Моника задумалась и даже поскребла ногтями металлическую конструкцию, чтобы на ум пришло нечто интересное.
— Хм... Ты любил своих родителей?
Дэннер призадумался.
— Я любил свою мать. Она работала на заводе, и видел я её редко, наверно, именно поэтому она сохранилась в моей памяти как праздник. И ещё она очень обо мне заботилась, её редкие появления всегда радовали.
Отец пил много, гулял, и приходил редко. А когда приходил – скандалил. И я знал: если в прихожей полетел на пол несчастный телефон – он падал с характерным звуком: так жалобно звякал при ударе о пол – отца выставила очередная любовница, он напился и не в духе. Когда я был совсем маленьким, мать меня прятала в гардероб. — Дэннер улыбнулся. — А однажды я испугался, что он её прикончит, кинулся защищать. Эпический прыжок лосося завершился вынужденной сменой траектории с последующим экстренным торможением об угол тумбочки. — Владимир машинально вскинул руку, коснувшись шрама на виске. — Тумбочка оказалась крепче моей башки, и очнулся я в больнице. Мать очухалась там же. А он... не знаю, может, в милицию забрали. Может, ушёл. Она работала в две смены, а по ночам шила, помню, как всю ночь стрекотала машинка, а наутро я видел мать спящей на столе в обнимку с недоделанной работой и, стараясь не разбудить её, собирался в школу. А несколько лет спустя очередной скандал привёл к инсульту. Мне было двенадцать, и в уходе помогала соседка, она была медсестрой. И моя учительница музыки. Отец пришёл, и так орал, что мать снова долбануло. На сей раз – с летальным исходом.
Её так и захоронили в общаке.
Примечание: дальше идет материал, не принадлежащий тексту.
/-!
# `Balaban1983to89.B10Eq71TorusOverlap` — [Balaban1985UV3] p. 273, after **(71)** «We get these small factors for all plaquettes in
# all large fields set P»: THE OVERLAP OF THE REGIONS `Δ′(p′)` ON THE TORUS CARRIER OF RECORD, with the cross-scale disjointness
# DERIVED from the p. 268 rule WITH BODY (`B10Eq38TorusDomains.omegaSeq`) — `c₁ = ¼` with no reading hypothesis left

T. Bałaban, *Ultraviolet stability of three-dimensional lattice pure gauge field theories*, Commun. Math. Phys. **102**, 255–275
(1985) [Balaban1985UV3] (cell paper B10; held `paper:balaban1985-cmp102-uv-stability-3d`, journal page = PDF page + 254; p. 273 =
[PDF 19], p. 268 = [PDF 14], p. 266 = [PDF 12] re-read 2026-08-23 on the text layers `p0019.txt`, `p0014.txt`).  «…» = verbatim.

HONEST FRAMING (mega-formalization `lit-balaban`, verbatim): statement-level skeleton of published theorems with citation tags; proofs
where landed; nothing here is a claim about the Yang–Mills mass gap.

## The printed text

p. 273: «Thus the part of the action 1/g_k²A^η(U_k) localized to the sum of four j-blocks Δ′ connected with the plaquette p′ can be
bounded from below by 1/4p²(g_j), and the corresponding part of the exponential gives the small factor exp(−1/4p²(g_j)). We get these
small factors for all plaquettes in all large fields set P.»  with (70) «where Δ′ = B^j(x₀) ∪ B^j(y₀) ∪ B^j(z₀) ∪ B^j(w₀)» for
«p′ = ⟨x₀, y₀, z₀, w₀⟩» and «Let us take a plaquette p′ ⊂ Λ_j».  p. 268: «We define the set Ω_{k+1}^{(k)} as a union of big blocks
of the lattice T₁^{(k)}, with distances to P ∪ Ω_k^{(k)c} greater than R(g_k)M₁»; «We change the definition of Λ_k, taking Λ_k =
Ω_k^{(k)}∖Ω_{k+1}^{(k)}, and we define Λ_{k+1} = Ω_{k+1}^{(k+1)}, hence Ω_{k+1}^{(k)} = B(Λ_{k+1})».  p. 266 (38): «Thus we obtain a
sequence of domains Ω₁ ⊃ Ω₂ ⊃ ⋯ ⊃ Ω_k, Ω_j ⊂ T_η»; p. 267: «We introduce the decomposition of unity (7) for the field V on the domain
Λ_k, with ε₁ = g_kp(g_k)».

## Why this file exists (unit `lit-balaban-r07`, reader/typer and fold owner of B10; gen 55; rows B10.Eq70 / B10.Eq71, knit with B10.Eq38–Eq40)

`B10Eq71AllPlaquettes` (this unit, gen 55) made the unprinted overlap point behind «for all plaquettes in all large fields set P» (cell
GAPS G-B10-10(a)) a kernel theorem on the `ℤ^d` model geometry of `B10Eq70Squaring`: each fine plaquette lies in `≤ 4` regions `Δ′(p′)`
of one scale, and the regions of DIFFERENT scales are disjoint under two inclusions `hout`/`hin` — the READING of (38) and the p. 268
rule — which there remain hypotheses (v1.1 reduces them to the cell's typed `B10LargeField.Rule268` plus two adjacency readings).  THIS
FILE DOES THE SAME ON THE TORUS CARRIER OF RECORD `Setup.Site P 0` (= `T_η`), where the p. 268 rule HAS A BODY (`B10Eq38TorusDomains`,
rows B10.Eq38–Eq40: `omegaSeq`, `plaqRule`, `cornerPts`, `plaqsIn`), and DISCHARGES BOTH INCLUSIONS:

* §1 blocks and centres: the `j`-block of a fine site `x` is `blockIter j x ∈ T^{(j)}` (pub-balaban's `B14.Eq22Determines.blockIter`),
  the fine centre of a level-`j` site is `toFine j c` (`B10Eq38TorusDomains.toFine` = `B15DeterminingSets.embIter`); their `L^j`-cube
  labels (`B3Ineq314Cubes.cubeIdx`) agree exactly when `blockIter j x = c` (`blockIter_eq_iff_cubeIdx`, from the label arithmetic
  `val_blockIter` / `val_embIter_div` of `B14.Eq213DetSet`; standing range `j ≤ m + K`);
* §2 **`Δ′(p′)` WITH BODY ON THE TORUS**: `deltaT j p′` = the fine plaquettes `q ∈ Plaq P 0` parallel to `p′` whose `j`-block is one
  of the four corners of `p′` — print's «Δ′ = B^j(x₀) ∪ B^j(y₀) ∪ B^j(z₀) ∪ B^j(w₀)» literally (`cornersJ`, `mem_deltaT_iff`);
* §3 **one scale**: each fine plaquette lies in `deltaT j p′` for at most FOUR level-`j` plaquettes `p′` (`card_filter_mem_deltaT_le`:
  `p′.src ∈ {a, a − e_μ, a − e_ν, a − e_μ − e_ν}`, `a` = the `j`-block of the fine corner);
* §4 **across scales, NO HYPOTHESIS OF READING**: for the domains `Ω = omegaSeq P M₁ R Ω₀ (cornerPts ∘ S)` generated by the rule from the
  large-field plaquette sets `S j ⊆ plaqsIn j (Ω j)` («(7) for the field V on the domain»), with `R(g_j)M₁ ≥ 0`, `L ∣ M₁` (p. 268
  «Ω_{k+1}^{(k)} = B(Λ_{k+1})»: the big blocks of `T₁^{(k)}` are unions of `L`-blocks) and the standing range:
  **`src_not_mem_omega_succ`** — a fine plaquette of `Δ′_j(p′)`, `p′ ∈ S j`, has its corner OUTSIDE `Ω_{j+1}` (the rule keeps `Ω_{j+1}`, a
  union of `M₁L^j`-blocks hence of `L^j`-blocks, at distance `> R(g_j)M₁ ≥ 0` from the corner points of `P_j`: `sep_plaqRule_of_mem`,
  `isBlockUnion_omegaSeq_succ`); **`src_mem_omega_of_lt`** — a fine plaquette of `Δ′_{j′}(p″)`, `p″ ∈ S j′`, `j < j′`, has its corner INSIDE
  `Ω_{j+1}` (`Ω_{j′}` is a union of `L^{j′}`-blocks containing the corners of `p″`, and `Ω_{j′} ⊆ Ω_{j+1}` by (38) `omegaSeq_antitone`);
  hence **`card_filter_levels_le`**: over ALL scales a fine plaquette lies in at most four regions;
* §5 **(71) FOR ALL LARGE-FIELD PLAQUETTES OF ALL SCALES SIMULTANEOUSLY ON THE TORUS, `c₁ = ¼`**: from per-plaquette lower bounds
  `w(j, p′) ≤ c·Σ_{q∈Δ′_j(p′)} act(q)` (print: `w = ¼p²(g_j)`, `c = (1/g_k²)η⁻¹`, (71)) and `act ≥ 0` on a finite set `Y` of fine plaquettes
  containing the regions: **`¼·Σ_{j∈J} Σ_{p′∈S′ j} w(j, p′) ≤ c·Σ_{q∈Y} act(q)`** (`quarter_sum_le_of_local71_torus`) — the inequality of
  `B10LargeFieldSum.SmallFactorsAll` with the absolute `c₁ = ¼`, on the carrier of record.

DICTIONARY print ↦ Lean: `T_η` ↦ `Site P 0`, fine plaquettes ↦ `Plaq P 0`; `T^{(j)}` ↦ `Site P j`, level-`j` plaquettes `p′` ↦ `Plaq P j`;
`B^j(x)` (the `j`-block of fine sites under `x ∈ T^{(j)}`) ↦ `{y : blockIter j y = x}`; `Δ′(p′)` ↦ `deltaT j p′`; `Ω_j` ↦
`omegaSeq P M₁ R Ω₀ (fun i => cornerPts i (S i)) j`; `P_j` ↦ `S j : Finset (Plaq P j)`, its point set `cornerPts j (S j)`; «p′ ⊂ Λ_j»,
«(7) … on the domain» ↦ `S j ⊆ plaqsIn j (Ω j)`; `R(g_j)M₁` ↦ `R j * M₁`.

HONEST SCOPE. (i) Geometry only: the per-plaquette (71) on the torus is NOT derived here (it is kernel on the `ℤ^d` model geometry —
`B10Eq70Squaring.smallFactor_of_largeField`, `B10Eq71Concrete` —; a torus transport of (69)–(71) is not attempted) and enters §5 as the
hypothesis `h71`; the action density `act ≥ 0` is abstract.  (ii) `Δ′(p′)` collects the fine plaquettes PARALLEL to `p′` with lower-left
corner in the four corner blocks (the reading of `B10Eq70Squaring`, for which (70) line 2 is proved); (71) holds a fortiori for larger
plaquette sets.  (iii) `L ∣ M₁` and the standing range `j ≤ m + K` are hypotheses (print, p. 257: «a union of big blocks, i.e. blocks
of the size M₁»; the big blocks of `T₁^{(k)}` are unions of `L`-blocks by p. 268 «Ω_{k+1}^{(k)} = B(Λ_{k+1})»).  (iv) No instantiation of `B10LargeFieldSum.HistModel` from the true
(41) is attempted (cell GAPS G-B10-10 «what would discharge them»).  (v) Nothing of [Balaban1985UV3] beyond the quoted sentences is asserted;
`B10Eq38TorusDomains`, `B14.Eq213DetSet`, `B10StarCount` (`unshift_shift`) are used BY NAME, byte-identical; `B10Eq71AllPlaquettes` (the `ℤ^d` twin) is NOT imported — the
summation step is re-proved here in three lines (`Finset.sum_comm'`), so this file does not depend on it.

WHAT THIS FILE PROVES (kernel, no `sorry`, no named facts, no structures; definitions with bodies `cornersJ`, `deltaT`; theorems otherwise;
axioms standard).  Value = rows B10.Eq70/Eq71 member “(71) for all large-field plaquettes simultaneously” ON THE CARRIER OF RECORD with the cross-scale
inclusions discharged by the rule instance of rows B10.Eq38–Eq40; NOT summit progress.
-/

noncomputable section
Отец объявил, что знать не знает, «от кого меня нагуляла эта сука», подписал отказную и продал квартиру, а я оказался на улице. А потом встретил ту свою учительницу – время было тяжёлое, побирались на одной и той же помойке всем кварталом. И она взяла меня к себе. Ей так и не разрешили оформить опекунство. Она умерла от лейкемии вскоре после моего призыва. Она мне как мать была, она мне жизнь спасла. Так что, у меня было целых три родителя.
Отца я с тех пор не видел. Любил ли – не знаю, скорее, боялся.
Как-то так...
Никак комментировать рассказ Владимира Сэд не стала. Его история во многом была схожа с приключениями маленькой Моники, а слова сочувствия сейчас были более чем бесполезны, даже вредны.
— Мою историю ты знаешь. Даже тут мы похожи... Ладно, спрашивай теперь ты.
Оба познали родительскую жестокость в детстве. Оба боялись и ненавидели взрослых. У обоих в жизни в какой-то момент появился ещё один родитель, бывший к ним добрее самых близких людей. Разница только в том, что Марка, опекуна Моники, убили. Даже известно, кто это сделал и за что. И она отомстила. Сейчас этот человек вместе со своей семьёй обретается где-то в самых бедных уголках этого Города, каждый день моля бога о крошечке хлеба. Но сейчас, точно так же, как и многие другие факты из жизни Сэд, это событие не имело никакого значения.
— Расскажи про мудака с катаной. Я всё равно его уже никогда не повстречаю, но это очень важно для меня.